▶ [TRY IT] Go through the records below and copy out every line holding "registered".

*** EXCERPTED RECORDS Section Begins ***

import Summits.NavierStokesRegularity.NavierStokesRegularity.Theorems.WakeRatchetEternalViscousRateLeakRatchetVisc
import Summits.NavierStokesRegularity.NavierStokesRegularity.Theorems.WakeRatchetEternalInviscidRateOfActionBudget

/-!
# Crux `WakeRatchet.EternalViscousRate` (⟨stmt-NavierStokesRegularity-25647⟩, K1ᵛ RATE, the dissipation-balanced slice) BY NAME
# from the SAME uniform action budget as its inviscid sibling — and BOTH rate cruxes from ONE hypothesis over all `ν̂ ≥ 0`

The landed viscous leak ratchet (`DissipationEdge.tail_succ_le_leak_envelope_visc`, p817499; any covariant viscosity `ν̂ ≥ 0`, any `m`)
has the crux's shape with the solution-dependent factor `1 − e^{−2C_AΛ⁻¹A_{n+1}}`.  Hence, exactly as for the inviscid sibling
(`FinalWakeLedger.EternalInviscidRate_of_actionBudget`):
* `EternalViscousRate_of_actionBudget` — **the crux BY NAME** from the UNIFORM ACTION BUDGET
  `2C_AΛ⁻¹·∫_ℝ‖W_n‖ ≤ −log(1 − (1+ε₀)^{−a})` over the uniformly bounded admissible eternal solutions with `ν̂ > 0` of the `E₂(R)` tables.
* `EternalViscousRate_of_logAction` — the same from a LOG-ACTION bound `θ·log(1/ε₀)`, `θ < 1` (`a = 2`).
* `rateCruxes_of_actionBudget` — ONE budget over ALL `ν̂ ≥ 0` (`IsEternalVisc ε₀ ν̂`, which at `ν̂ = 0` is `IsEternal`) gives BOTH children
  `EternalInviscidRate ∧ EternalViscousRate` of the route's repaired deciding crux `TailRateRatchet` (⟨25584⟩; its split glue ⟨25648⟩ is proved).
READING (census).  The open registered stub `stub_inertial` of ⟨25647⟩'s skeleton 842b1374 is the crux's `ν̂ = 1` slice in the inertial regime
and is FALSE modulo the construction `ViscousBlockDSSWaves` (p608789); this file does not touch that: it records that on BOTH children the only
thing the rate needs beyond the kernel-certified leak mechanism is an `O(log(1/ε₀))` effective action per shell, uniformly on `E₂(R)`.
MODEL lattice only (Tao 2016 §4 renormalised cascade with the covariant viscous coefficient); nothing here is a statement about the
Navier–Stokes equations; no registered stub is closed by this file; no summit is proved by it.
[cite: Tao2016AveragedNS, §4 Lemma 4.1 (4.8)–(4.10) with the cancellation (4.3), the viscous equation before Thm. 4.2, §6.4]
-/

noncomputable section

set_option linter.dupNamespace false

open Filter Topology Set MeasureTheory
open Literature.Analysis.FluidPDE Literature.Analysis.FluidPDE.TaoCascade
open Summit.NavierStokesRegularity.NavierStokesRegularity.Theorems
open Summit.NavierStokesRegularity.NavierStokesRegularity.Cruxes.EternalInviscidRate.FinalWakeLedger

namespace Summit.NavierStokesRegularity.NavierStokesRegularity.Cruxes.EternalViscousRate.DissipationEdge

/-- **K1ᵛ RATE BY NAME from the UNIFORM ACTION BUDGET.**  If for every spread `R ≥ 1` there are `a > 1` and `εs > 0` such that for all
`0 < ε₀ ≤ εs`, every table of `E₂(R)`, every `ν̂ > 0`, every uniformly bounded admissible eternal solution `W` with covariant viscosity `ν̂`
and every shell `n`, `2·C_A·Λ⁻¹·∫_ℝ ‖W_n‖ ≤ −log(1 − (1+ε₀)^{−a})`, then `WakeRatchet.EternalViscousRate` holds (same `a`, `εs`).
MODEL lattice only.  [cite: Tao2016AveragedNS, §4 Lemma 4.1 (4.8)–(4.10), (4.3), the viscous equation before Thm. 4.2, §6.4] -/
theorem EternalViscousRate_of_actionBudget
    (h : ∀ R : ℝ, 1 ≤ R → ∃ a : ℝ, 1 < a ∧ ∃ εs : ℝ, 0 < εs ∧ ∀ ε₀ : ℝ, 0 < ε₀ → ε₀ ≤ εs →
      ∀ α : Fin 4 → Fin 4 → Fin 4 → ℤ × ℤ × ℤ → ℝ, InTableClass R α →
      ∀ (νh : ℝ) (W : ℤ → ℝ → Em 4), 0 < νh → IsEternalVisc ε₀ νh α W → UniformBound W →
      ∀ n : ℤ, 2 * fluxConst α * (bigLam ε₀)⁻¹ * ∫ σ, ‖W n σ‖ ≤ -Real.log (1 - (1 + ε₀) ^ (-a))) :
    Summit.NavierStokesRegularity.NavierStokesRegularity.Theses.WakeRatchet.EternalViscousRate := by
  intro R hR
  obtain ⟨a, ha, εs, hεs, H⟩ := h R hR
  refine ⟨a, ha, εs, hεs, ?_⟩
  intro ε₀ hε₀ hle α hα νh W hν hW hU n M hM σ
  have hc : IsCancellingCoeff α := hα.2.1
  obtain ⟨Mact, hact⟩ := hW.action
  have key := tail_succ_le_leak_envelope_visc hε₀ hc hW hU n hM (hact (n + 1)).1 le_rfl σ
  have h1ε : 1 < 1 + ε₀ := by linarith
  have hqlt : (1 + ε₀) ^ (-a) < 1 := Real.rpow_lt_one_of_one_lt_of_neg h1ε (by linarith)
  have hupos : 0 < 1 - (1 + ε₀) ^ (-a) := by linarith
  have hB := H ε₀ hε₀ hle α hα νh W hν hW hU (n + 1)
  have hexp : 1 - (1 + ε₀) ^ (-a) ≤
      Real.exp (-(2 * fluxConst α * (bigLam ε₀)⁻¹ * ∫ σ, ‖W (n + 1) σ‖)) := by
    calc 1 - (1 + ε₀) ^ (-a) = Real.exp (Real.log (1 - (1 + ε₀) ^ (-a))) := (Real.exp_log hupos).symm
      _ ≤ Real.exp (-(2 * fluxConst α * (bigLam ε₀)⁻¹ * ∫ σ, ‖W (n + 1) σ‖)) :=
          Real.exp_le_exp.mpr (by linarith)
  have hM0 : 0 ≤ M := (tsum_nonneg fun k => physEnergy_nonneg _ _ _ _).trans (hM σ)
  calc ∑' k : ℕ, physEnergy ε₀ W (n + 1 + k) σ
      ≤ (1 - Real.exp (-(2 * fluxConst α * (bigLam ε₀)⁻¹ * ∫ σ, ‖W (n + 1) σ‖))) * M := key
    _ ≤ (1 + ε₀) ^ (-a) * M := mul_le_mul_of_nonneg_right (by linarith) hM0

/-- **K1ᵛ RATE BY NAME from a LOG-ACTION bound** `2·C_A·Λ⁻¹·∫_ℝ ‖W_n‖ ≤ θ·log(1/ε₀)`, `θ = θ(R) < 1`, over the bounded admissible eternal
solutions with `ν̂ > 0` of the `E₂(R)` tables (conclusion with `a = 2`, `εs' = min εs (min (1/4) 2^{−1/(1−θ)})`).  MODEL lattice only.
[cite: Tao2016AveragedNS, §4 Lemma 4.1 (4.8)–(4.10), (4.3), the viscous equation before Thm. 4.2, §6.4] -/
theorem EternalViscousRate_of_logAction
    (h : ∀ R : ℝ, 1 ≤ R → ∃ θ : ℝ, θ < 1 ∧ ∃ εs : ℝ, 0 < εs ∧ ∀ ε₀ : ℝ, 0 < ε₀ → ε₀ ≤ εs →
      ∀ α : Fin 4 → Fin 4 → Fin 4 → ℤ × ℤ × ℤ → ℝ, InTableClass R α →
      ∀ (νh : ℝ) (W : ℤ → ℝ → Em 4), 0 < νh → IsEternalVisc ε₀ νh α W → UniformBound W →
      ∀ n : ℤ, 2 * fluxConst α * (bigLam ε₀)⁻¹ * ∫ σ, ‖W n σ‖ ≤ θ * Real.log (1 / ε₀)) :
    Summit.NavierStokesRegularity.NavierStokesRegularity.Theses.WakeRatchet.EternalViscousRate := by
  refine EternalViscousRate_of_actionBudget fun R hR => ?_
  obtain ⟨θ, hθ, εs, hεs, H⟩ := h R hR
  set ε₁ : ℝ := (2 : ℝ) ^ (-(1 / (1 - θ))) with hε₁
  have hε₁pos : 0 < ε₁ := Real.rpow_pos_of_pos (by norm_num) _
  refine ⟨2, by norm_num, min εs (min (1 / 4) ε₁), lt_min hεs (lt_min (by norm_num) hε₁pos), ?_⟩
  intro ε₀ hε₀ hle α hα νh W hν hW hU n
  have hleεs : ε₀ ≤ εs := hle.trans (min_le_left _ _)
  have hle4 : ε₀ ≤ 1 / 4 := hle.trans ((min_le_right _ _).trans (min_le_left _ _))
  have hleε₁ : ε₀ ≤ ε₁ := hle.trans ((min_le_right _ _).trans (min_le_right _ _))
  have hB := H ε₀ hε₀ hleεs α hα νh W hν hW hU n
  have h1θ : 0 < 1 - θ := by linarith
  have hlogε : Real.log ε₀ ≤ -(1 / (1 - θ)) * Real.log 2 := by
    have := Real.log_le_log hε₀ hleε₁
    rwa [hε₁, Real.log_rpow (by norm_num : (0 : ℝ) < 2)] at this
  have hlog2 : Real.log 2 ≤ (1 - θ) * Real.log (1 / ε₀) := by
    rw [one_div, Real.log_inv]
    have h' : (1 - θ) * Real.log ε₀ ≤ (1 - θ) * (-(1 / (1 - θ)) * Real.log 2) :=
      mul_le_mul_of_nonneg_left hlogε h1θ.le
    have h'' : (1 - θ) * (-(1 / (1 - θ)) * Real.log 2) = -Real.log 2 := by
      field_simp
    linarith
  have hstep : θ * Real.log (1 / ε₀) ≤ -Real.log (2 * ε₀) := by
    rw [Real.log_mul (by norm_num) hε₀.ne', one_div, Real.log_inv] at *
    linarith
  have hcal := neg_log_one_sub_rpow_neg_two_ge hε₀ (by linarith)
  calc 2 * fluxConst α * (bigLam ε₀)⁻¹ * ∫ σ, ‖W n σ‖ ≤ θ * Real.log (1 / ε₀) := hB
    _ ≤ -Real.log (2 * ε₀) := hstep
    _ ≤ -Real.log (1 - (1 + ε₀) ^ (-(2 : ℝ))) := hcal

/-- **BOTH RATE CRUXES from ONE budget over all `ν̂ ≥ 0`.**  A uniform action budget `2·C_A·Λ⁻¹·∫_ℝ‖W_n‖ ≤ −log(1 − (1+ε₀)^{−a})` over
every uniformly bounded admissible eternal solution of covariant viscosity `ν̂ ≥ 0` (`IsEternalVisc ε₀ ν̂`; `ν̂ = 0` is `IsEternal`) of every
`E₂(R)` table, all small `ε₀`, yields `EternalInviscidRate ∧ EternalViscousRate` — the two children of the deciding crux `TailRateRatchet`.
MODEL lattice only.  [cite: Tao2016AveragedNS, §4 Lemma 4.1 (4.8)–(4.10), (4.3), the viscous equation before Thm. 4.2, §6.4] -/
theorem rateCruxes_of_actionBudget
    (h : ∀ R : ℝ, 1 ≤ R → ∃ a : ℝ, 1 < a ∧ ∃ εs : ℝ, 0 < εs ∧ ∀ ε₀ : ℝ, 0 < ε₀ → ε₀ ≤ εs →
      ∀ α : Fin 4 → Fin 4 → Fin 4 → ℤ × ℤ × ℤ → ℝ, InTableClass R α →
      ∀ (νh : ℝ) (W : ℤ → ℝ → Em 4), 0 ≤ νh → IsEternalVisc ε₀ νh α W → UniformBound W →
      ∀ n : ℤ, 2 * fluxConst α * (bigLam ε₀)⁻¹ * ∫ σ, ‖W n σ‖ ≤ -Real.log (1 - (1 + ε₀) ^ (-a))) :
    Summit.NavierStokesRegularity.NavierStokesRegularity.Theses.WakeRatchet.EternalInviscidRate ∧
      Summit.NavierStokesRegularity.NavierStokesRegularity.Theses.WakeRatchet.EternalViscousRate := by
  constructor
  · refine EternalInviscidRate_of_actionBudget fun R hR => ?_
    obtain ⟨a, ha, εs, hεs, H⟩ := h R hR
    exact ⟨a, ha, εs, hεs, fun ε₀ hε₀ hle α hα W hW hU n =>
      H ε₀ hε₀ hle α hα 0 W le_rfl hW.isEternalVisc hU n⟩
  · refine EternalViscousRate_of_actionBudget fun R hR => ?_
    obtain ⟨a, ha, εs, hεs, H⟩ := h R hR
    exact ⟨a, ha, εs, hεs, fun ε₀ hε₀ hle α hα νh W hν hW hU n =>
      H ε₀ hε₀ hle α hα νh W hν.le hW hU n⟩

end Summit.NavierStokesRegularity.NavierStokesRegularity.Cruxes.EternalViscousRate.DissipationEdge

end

*** EXCERPTED RECORDS Section Ends ***
*** EXCERPTED RECORDS Section Begins ***

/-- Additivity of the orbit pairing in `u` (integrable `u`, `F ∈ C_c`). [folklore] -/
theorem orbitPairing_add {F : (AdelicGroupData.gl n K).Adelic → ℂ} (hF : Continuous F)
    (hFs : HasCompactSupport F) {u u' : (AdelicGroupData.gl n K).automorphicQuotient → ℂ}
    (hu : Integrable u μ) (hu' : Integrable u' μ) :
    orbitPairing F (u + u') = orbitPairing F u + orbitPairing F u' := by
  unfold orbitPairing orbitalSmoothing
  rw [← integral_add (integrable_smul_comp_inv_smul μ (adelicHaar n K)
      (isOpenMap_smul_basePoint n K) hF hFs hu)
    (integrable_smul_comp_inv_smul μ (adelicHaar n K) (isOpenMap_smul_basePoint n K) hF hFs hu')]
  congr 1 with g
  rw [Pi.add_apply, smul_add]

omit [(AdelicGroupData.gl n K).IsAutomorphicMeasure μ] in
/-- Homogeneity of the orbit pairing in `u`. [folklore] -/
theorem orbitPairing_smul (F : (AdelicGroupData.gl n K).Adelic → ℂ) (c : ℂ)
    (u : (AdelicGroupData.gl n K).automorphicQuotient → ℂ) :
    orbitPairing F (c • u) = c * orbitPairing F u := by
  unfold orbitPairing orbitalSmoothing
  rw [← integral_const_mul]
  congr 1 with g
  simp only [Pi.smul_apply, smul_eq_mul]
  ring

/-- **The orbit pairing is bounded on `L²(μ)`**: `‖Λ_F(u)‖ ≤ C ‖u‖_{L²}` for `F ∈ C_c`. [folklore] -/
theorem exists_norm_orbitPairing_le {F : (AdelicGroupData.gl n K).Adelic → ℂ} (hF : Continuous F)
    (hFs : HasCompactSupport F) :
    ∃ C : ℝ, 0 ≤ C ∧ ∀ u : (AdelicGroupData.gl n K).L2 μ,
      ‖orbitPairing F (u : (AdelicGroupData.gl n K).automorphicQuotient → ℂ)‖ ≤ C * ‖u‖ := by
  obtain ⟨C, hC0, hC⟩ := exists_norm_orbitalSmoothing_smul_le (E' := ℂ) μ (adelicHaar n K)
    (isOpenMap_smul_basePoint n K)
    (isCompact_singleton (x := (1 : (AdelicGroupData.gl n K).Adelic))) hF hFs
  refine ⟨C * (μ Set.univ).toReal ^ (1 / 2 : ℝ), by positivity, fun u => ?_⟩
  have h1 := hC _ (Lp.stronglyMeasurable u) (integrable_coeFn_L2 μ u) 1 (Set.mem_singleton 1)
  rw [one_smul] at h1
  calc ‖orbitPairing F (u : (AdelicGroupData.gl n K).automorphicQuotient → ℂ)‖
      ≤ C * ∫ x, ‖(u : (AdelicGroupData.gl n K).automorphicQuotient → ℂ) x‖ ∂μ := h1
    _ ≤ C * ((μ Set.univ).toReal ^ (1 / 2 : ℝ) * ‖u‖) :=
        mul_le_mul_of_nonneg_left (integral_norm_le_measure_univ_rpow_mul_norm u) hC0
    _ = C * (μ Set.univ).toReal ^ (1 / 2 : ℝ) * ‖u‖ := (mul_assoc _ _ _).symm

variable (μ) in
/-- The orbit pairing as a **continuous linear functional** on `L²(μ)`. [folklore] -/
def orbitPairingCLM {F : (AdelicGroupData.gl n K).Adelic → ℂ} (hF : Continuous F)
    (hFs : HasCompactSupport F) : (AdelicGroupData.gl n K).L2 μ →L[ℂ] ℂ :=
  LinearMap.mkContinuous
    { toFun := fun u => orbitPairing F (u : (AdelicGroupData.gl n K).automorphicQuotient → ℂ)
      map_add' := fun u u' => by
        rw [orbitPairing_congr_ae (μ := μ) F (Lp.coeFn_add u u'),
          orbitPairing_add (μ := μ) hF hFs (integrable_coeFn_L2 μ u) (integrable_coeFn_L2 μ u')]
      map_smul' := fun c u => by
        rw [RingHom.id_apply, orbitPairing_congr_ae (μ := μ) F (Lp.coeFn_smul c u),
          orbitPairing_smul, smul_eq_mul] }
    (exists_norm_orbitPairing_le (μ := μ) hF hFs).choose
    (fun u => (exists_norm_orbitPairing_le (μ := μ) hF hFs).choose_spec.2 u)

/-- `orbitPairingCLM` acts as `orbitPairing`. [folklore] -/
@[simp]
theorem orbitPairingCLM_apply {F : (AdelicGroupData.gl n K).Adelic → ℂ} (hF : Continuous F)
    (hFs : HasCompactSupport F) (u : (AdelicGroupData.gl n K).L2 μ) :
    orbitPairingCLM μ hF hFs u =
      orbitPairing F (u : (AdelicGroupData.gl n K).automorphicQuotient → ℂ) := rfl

*** EXCERPTED RECORDS Section Ends ***
*** EXCERPTED RECORDS Section Begins ***

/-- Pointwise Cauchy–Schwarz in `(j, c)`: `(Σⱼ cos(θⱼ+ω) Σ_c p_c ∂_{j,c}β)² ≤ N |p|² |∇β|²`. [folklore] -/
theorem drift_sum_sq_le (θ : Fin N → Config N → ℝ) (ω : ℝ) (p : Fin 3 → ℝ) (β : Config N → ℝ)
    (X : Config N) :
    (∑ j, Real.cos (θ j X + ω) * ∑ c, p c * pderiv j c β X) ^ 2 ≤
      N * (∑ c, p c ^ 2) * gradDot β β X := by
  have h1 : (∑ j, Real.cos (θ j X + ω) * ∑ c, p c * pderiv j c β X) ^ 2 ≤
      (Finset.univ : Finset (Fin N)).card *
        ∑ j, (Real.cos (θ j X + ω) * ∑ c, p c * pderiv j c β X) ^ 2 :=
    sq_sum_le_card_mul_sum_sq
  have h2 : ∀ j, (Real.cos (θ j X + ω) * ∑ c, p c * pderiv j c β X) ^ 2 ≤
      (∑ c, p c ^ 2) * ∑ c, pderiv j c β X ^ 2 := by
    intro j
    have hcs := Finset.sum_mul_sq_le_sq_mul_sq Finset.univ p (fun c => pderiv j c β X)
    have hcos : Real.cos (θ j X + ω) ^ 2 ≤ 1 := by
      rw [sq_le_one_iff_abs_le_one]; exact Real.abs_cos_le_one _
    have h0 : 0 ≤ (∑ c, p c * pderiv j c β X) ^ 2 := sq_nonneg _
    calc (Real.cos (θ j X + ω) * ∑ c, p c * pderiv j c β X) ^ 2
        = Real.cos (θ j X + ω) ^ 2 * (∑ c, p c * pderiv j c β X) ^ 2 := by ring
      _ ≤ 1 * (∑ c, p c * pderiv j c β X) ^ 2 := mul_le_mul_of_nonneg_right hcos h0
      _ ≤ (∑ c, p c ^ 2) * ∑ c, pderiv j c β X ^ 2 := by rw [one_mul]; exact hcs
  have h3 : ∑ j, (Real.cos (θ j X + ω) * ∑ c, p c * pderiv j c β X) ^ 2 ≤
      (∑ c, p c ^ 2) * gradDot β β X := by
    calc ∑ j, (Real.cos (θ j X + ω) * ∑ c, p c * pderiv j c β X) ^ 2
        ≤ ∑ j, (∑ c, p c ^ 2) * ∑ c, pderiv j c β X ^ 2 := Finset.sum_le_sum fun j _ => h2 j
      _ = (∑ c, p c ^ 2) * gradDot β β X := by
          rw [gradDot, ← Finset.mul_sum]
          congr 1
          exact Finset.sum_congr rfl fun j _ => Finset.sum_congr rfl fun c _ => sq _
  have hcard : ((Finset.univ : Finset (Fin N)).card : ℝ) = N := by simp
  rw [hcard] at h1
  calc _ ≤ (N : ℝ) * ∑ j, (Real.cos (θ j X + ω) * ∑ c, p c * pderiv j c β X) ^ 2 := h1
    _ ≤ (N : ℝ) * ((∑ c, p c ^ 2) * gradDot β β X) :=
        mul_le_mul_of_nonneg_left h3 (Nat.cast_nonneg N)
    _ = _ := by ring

*** EXCERPTED RECORDS Section Ends ***

▶ [PROBLEM SOLUTION]
READING (census).  The open registered stub `stub_inertial` of ⟨25647⟩'s skeleton 842b1374 is the crux's `ν̂ = 1` slice in the inertial regime
Navier–Stokes equations; no registered stub is closed by this file; no summit is proved by it.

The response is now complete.